Another problem is that the numbers of patients in each of these groups, however, were not provided and it is highly likely that category 3 contains very few patients, while categories 0 and 1 contain the bulk of patients undergoing operation in the USA. This means that infections in the 0 and 1 groups are outside of the current risk model, and that the model does not well apply to the bulk of the patients treated. This is very important in estimating the effects of a process change such as increasing doses and shortening dosing intervals, because the reasons for the infections are not explained.
More recent efforts to utilize CDC/NHSN (National Healthcare Safety Network) administrative data to improve the system have not demonstrated substantial improvement. Creating a more explanatory risk model will be difficult for administrative reasons. Data collection tools would have to be developed, tested, and then sent to every hospital in the United States. Creating software/hardware for this and retraining the surveyors doing this work would be extremely expensive and may not be worth the effort. It is extremely unlikely that mathematically superior models would be useful with current levels of deep/organ space infections, the only ones reported by NHSN, of 0.5% to 2% for clean and most clean-contaminated procedures. Given how infrequently infections occur at an individual hospital with “average” procedure volumes, hospital level risk modeling is and will continue to be enormously inaccurate.

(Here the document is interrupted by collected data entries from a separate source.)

import Summits.QuantumFields.YangMills.Theorems.BalabanUVNodesN07Thm1Top7FromProp8
import Literature.MathematicalPhysics.QuantumFieldTheory.Balaban1983to89.Node00.Record12BgRowCoClassCPMFloor

/-!
# BalabanUVNodes ∕ N07 ([Balaban1985Variational] Thm 1 (6)–(8) ∕ Prop. 8 p. 304) — THE GUARDED (8)-SENTENCE `VariationalThm1RegSepTop7MG ∕ …CoP7MG … Adm …`
# (Node00 module 49 §4) FROM THE GUARDED TOP STEP OF PROPOSITION 8 (`Node00.Prop8RegSepTopStepG … Adm …`, module 47): the G-twin of `…N07Thm1Top7FromProp8Floor`

Cell `pub-ymgap` (HUMAN RULINGS D-0062 ∕ D-0088), seat `pub-ymgap-dag-n07-e` generation 21 (R141 (C) row s3 lineage; DAG node N07 = [B11]; lane owner).
`--kind proof --supports stmt-QuantumFields-20541 --as helper` (K0⁷; count-neutral).  THEOREMS ONLY (0 `def`, 0 `sorry`).  Item (t2)∕G of the lane owner's V20 memo
(`V20-STUB1-TEXT-PROPOSAL.md`, cell bus 2026-08-28 11:11Z): under the G reading of stub 1 (`∃ c c₀ B₃ a₀ a₁, … Prop8RegSepTopStepG F 2 suppDom Adm B₃ a₀ a₁` at a CONCRETE guard
`Adm`) the (8)-sentence the K0 body consumes is the guarded `VariationalThm1RegSepCoP7MG F 2 Adm B₃ a₀ a₁`; this file derives it exactly as the floor-carrying twin (p626120) did —
at `k ≥ 1` by module 49's `regular_of_isMinimizer_classTop_of_prop8TopStepG` (minimal ⇒ critical ⇒ Prop. 8, at prefixes passing the guard), at `k = 0` by flatness of the
unconstrained minimiser (`dist1_plaqHol_eq_zero_of_isMinimizer_classTop_zero`, guard-blind).  PRE-STAGED ahead of the plan's R∕G word: with `Adm := floorGuard F c` every
statement here IS its R twin (`variationalThm1RegSepTop7MR_iff_G_floorGuard`, `prop8RegSepTopStepR_iff_G_floorGuard` — both `Iff.rfl`).

WHAT IS PROVED.  ★ `variationalThm1RegSepTop7MG_of_prop8TopStepG (Sup) (hB : 0 < B₃) (h8 : Prop8RegSepTopStepG F N Sup Adm B₃ a₀ a₁) : VariationalThm1RegSepTop7MG F N Sup Adm B₃ a₀ a₁`,
★ `variationalThm1RegSepCoP7MG_of_prop8TopStepG` (at `Sup := suppDomOfRecord`, definitional), the HalvingStep-sourced form `variationalThm1RegSepCoP7MG_of_halvingStepTopG`
(module 47's `prop8RegSepTopStepG_of_halvingStepTopG`), and the sanity `variationalThm1RegSepCoP7MR_of_prop8TopStepG_floorGuard` (the floor instance read back in R letters).
HONEST FRAMING: count-neutral kernel bookkeeping; Prop. 8 NOT claimed in any reading; nothing of Bałaban asserted; `stub_prop8StepCoP13` ∕ K0⁷ NOT closed; N07 NOT discharged
(5∕27); counts unmoved (28∕28); one finite 𝕋⁴ programme at fixed ε — R4 closes the conditional finite-𝕋⁴ rung `BalabanLadder.UV` only; NOT continuum ∕ ℝ⁴ ∕ OS ∕ mass gap ∕ Clay.

DEPENDENCES (by name): this seat's `…N07Thm1Top7FromProp8.dist1_plaqHol_eq_zero_of_isMinimizer_classTop_zero`, Node00 module 47 `Prop8RegSepTopStepG`, `HalvingStepTopG`,
`prop8RegSepTopStepG_of_halvingStepTopG`, `floorGuard`, module 49 `VariationalThm1RegSepTop7MG ∕ …CoP7MG`, `regular_of_isMinimizer_classTop_of_prop8TopStepG`,
`variationalThm1RegSepCoP7MR_iff_G_floorGuard`, part A1 `norm_coDivSum_le`.
[B11] = [Balaban1985Variational] Thm 1 (6)–(8) pp.278–279, p.299, Prop. 8 p.304, p.304 lines 1–2; [6] = [Balaban1985RegularSpaces] (1.3)–(1.10) p.77; [III] = [Balaban1988Convergent] (2.12) p.256;
[I] = [Balaban1987RG1] (0.1) p.251 (the torus `L^{m+K}`: a guard is a predicate on the prefixes of the construction).
-/

noncomputable section

namespace Summit.QuantumFields.YangMills.BalabanUVNodes.N07Thm1Top7FromProp8

open Literature.MathematicalPhysics.QuantumFieldTheory.Balaban1983to89
open Literature.MathematicalPhysics.QuantumFieldTheory.Balaban1983to89.T4Continuum (T4Family)
open Literature.MathematicalPhysics.QuantumFieldTheory.Balaban1983to89.Node00
open Literature.MathematicalPhysics.QuantumFieldTheory.Balaban1983to89.B15DeterminingSets
open Summit.QuantumFields.YangMills.BalabanUVNodes.N07FaceDatumAverage (norm_coDivSum_le)
open scoped Matrix.Norms.L2Operator

variable {F : T4Family} {N : ℕ} [NeZero N]

/-- ★ **THE GUARDED TOP-DOMAIN (8)-SENTENCE (Node00 module 49 §4) FROM THE GUARDED TOP STEP OF PROPOSITION 8 (module 47)**, for `0 < B₃`, ANY support selector `Sup` and ANY
guard `Adm`: at a genuine step by `regular_of_isMinimizer_classTop_of_prop8TopStepG` at prefixes passing the guard (`hadm` threaded), at `k = 0` by flatness of the unconstrained
minimiser (guard-blind). [cite: Balaban1985Variational, Thm 1 (6)–(8) pp.278–279, p.299, Prop. 8 p.304, p.304 lines 1–2; Balaban1985RegularSpaces, (1.3)–(1.6) p.77; Balaban1988Convergent, (2.12) p.256; Balaban1987RG1, (0.1) p.251] -/
theorem variationalThm1RegSepTop7MG_of_prop8TopStepG (Sup : (ν : Stage7Numerics) → (K : ℕ) → (ℕ → Set (Site (F.P K) 0)) → Set (Site (F.P K) 0))
    {Adm : StepGuard F} {B₃ a₀ a₁ : ℝ} (hB : 0 < B₃) (h8 : Prop8RegSepTopStepG F N Sup Adm B₃ a₀ a₁) :
    VariationalThm1RegSepTop7MG F N Sup Adm B₃ a₀ a₁ := by
  intro ν M g K k s hsep hM₁ hadm ε₀ δ hδ hcomp hcomp' hε₀ W h7 U₀ hU₀
  rcases Nat.eq_zero_or_pos k with rfl | hk
  · -- `k = 0`: the unconstrained minimiser is flat (no guard is read)
    have hε₀pos : 0 < ε₀ := lt_of_lt_of_le (mul_pos hB (hδ 0 le_rfl).1) (hδ 0 le_rfl).2.2
    have hη : ∀ n, 0 < (F.P K).eta n := fun n => pow_pos (inv_pos.mpr (by exact_mod_cast (F.P K).L_pos)) n
    have hflat : ∀ q, dist1 (GaugeField.plaqHol U₀ q) ≤ 0 := fun q =>
      le_of_eq (dist1_plaqHol_eq_zero_of_isMinimizer_classTop_zero s hε₀pos hU₀ q)
    refine ⟨fun n hn q _ => (hflat q).trans_lt (mul_pos (mul_pos hB (hδ n hn).1) (pow_pos (hη n) 2)), fun n hn b _ => ?_⟩
    have h := norm_coDivSum_le U₀ le_rfl hflat b.src b.dir
    rw [mul_zero, mul_zero] at h
    exact h.trans_lt (mul_pos (mul_pos hB (hδ n hn).1) (pow_pos (hη n) 3))
  · exact regular_of_isMinimizer_classTop_of_prop8TopStepG h8 ν M g K k s hsep hM₁ hadm hk ε₀ δ hδ hcomp hcomp' hε₀ W h7 hU₀

/-- ★ **THE GUARDED `CoP` (8)-SENTENCE FROM PROPOSITION 8's GUARDED TOP STEP** at def-R's support selector: `VariationalThm1RegSepCoP7MG` IS `VariationalThm1RegSepTop7MG`
at `Sup := suppDomOfRecord` (module 49 §4, definitional). [cite: Balaban1985Variational, Thm 1 (6)–(8) pp.278–279, Prop. 8 p.304, p.304 lines 1–2; Balaban1987RG1, (0.1) p.251] -/
theorem variationalThm1RegSepCoP7MG_of_prop8TopStepG {Adm : StepGuard F} {B₃ a₀ a₁ : ℝ} (hB : 0 < B₃)
    (h8 : Prop8RegSepTopStepG F N (fun ν K Ω => suppDomOfRecord F ν K Ω) Adm B₃ a₀ a₁) :
    VariationalThm1RegSepCoP7MG F N Adm B₃ a₀ a₁ :=
  variationalThm1RegSepTop7MG_of_prop8TopStepG (fun ν K Ω => suppDomOfRecord F ν K Ω) hB h8

/-- The guarded `CoP` (8)-sentence from Sect. F's guarded ONE-STEP fact (module 47: `HalvingStepTopG Adm ⇒ Prop8RegSepTopStepG Adm` at `0 < B₃`, same guard).
[cite: Balaban1985Variational, Thm 1 (6)–(8) pp.278–279, Sect. F p.304, Prop. 8 p.304 (bookkeeping)] -/
theorem variationalThm1RegSepCoP7MG_of_halvingStepTopG {Adm : StepGuard F} {B₃ a₀ a₁ : ℝ} (hB : 0 < B₃)
    (hH : HalvingStepTopG F N (fun ν K Ω => suppDomOfRecord F ν K Ω) Adm B₃ a₀ a₁) :
    VariationalThm1RegSepCoP7MG F N Adm B₃ a₀ a₁ :=
  variationalThm1RegSepCoP7MG_of_prop8TopStepG hB (prop8RegSepTopStepG_of_halvingStepTopG hB hH)

/-- SANITY (the floor instance read back in R letters): at `Adm := floorGuard F c` the guarded bridge IS p626120's floor-carrying one — `Prop8RegSepTopStepG (floorGuard F c)` gives
`VariationalThm1RegSepCoP7MR … c …` (both identifications are `Iff.rfl` in modules 47 ∕ 49). [cite: Balaban1985Variational, Thm 1 (8) p.279, p.304 lines 1–2; Balaban1985RegularSpaces, (1.3)–(1.6) p.77 (bookkeeping)] -/
theorem variationalThm1RegSepCoP7MR_of_prop8TopStepG_floorGuard {c : ℕ} {B₃ a₀ a₁ : ℝ} (hB : 0 < B₃)
    (h8 : Prop8RegSepTopStepG F N (fun ν K Ω => suppDomOfRecord F ν K Ω) (floorGuard F c) B₃ a₀ a₁) :
    VariationalThm1RegSepCoP7MR F N c B₃ a₀ a₁ :=
  variationalThm1RegSepCoP7MR_iff_G_floorGuard.2 (variationalThm1RegSepCoP7MG_of_prop8TopStepG hB h8)

end Summit.QuantumFields.YangMills.BalabanUVNodes.N07Thm1Top7FromProp8

end
/-- **W3 FROM W3̃ (one level)**: `‖G′·J − J·G‖ ≤ ‖G′·J̃ − J̃·G‖ + ‖G·N − N·G‖`. [folklore] -/
theorem compressed_le_of_renorm (hL : 1 ≤ L) (k : ℕ)
    (G' : Matrix (pidx L M (starP L M S) (k + 1)) (pidx L M (starP L M S) (k + 1)) ℂ)
    (G : Matrix (pidx L M (starP L M S) k) (pidx L M (starP L M S) k) ℂ) :
    ‖G' * JpR L M (starP L M S) k - JpR L M (starP L M S) k * G‖
      ≤ ‖G' * JnR L M (starP L M S) k - JnR L M (starP L M S) k * G‖ + ‖G * Nmat L M S k - Nmat L M S k * G‖ := by
  have hJ := opNorm_JpR_le L M (starP L M S) k
  have hNi := opNorm_NmatInv_le L M S hL k
  have h1 : ‖G' * JpR L M (starP L M S) k - JpR L M (starP L M S) k * G‖
      ≤ ‖(G' * JnR L M (starP L M S) k - JnR L M (starP L M S) k * G)
          - JpR L M (starP L M S) k * (G * Nmat L M S k - Nmat L M S k * G)‖ * ‖NmatInv L M S k‖ := by
    rw [compressed_defect_eq L M S k G' G hL]
    exact Matrix.l2_opNorm_mul _ _
  have h2 : ‖(G' * JnR L M (starP L M S) k - JnR L M (starP L M S) k * G)
          - JpR L M (starP L M S) k * (G * Nmat L M S k - Nmat L M S k * G)‖
      ≤ ‖G' * JnR L M (starP L M S) k - JnR L M (starP L M S) k * G‖ + ‖G * Nmat L M S k - Nmat L M S k * G‖ := by
    refine (norm_sub_le _ _).trans (add_le_add le_rfl ?_)
    refine (Matrix.l2_opNorm_mul _ _).trans ?_
    calc ‖JpR L M (starP L M S) k‖ * ‖G * Nmat L M S k - Nmat L M S k * G‖ ≤ 1 * ‖G * Nmat L M S k - Nmat L M S k * G‖ :=
          mul_le_mul_of_nonneg_right hJ (norm_nonneg _)
      _ = _ := one_mul _
  have h0 : 0 ≤ ‖(G' * JnR L M (starP L M S) k - JnR L M (starP L M S) k * G)
          - JpR L M (starP L M S) k * (G * Nmat L M S k - Nmat L M S k * G)‖ := norm_nonneg _
  calc _ ≤ _ := h1
    _ ≤ ‖(G' * JnR L M (starP L M S) k - JnR L M (starP L M S) k * G)
          - JpR L M (starP L M S) k * (G * Nmat L M S k - Nmat L M S k * G)‖ * 1 := mul_le_mul_of_nonneg_left hNi h0
    _ ≤ _ := by rw [mul_one]; exact h2

end Level

end Summit.QuantumFields.BalabanUV.T4Continuum.DirichletStarRenormReduction

end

The point is, measuring the outcome effects of changes in process is very difficult and the absence of level 1 data argues that additional complexity not be added to the perioperative care system. We have major concerns for increasing the frequency of redosing of intraoperative antimicrobial prophylactic agents. With infection rates <2% for clean surgery and no evidence that doing so would further lower rates, such a change seems unneeded. Further, the benefits, if any, would be limited. About half of these infections are superficial, and do not cause prolonged hospitalization, reoperation, or risk of mortality. There are a few problem areas, but there is no evidence that high continuous levels of antibiotics will substantially avert these problems. Because of the large size of the population needed to be treated to theoretically protect a small number, toxicity becomes a real risk.
Certainly prolonged procedures (>75% of time for all such procedures) are an independent risk for infection. The risk of this may be partly explained by deficient plasma levels at the end of the procedure. However, prolonged procedures reflect items such as surgeon skill, difficulty of procedure, adhesions and difficult dissection, and other nonpharmaceutical problems, and it is not known that higher antibiotic levels will do much. Three-hourly dosing is too frequent for cefazolin; 4-hour dosing seems a reasonable compromise.
A critique of the ASHP guidelines
We are concerned about the system used for evaluating available evidence and therefore defining the strength and believability of the recommendations. Most guideline development groups have moved to use of the GRADE system. These include IDSA, CDC, the Society for Healthcare Epidemiology of America (SHEA), the World Health Organization (WHO), and a range of other groups detailed on the GRADE working group web site. HICPAC described the rationale for requiring that the 2014 update to the CDC guideline for prevention of surgical site infections was done with GRADE methodology.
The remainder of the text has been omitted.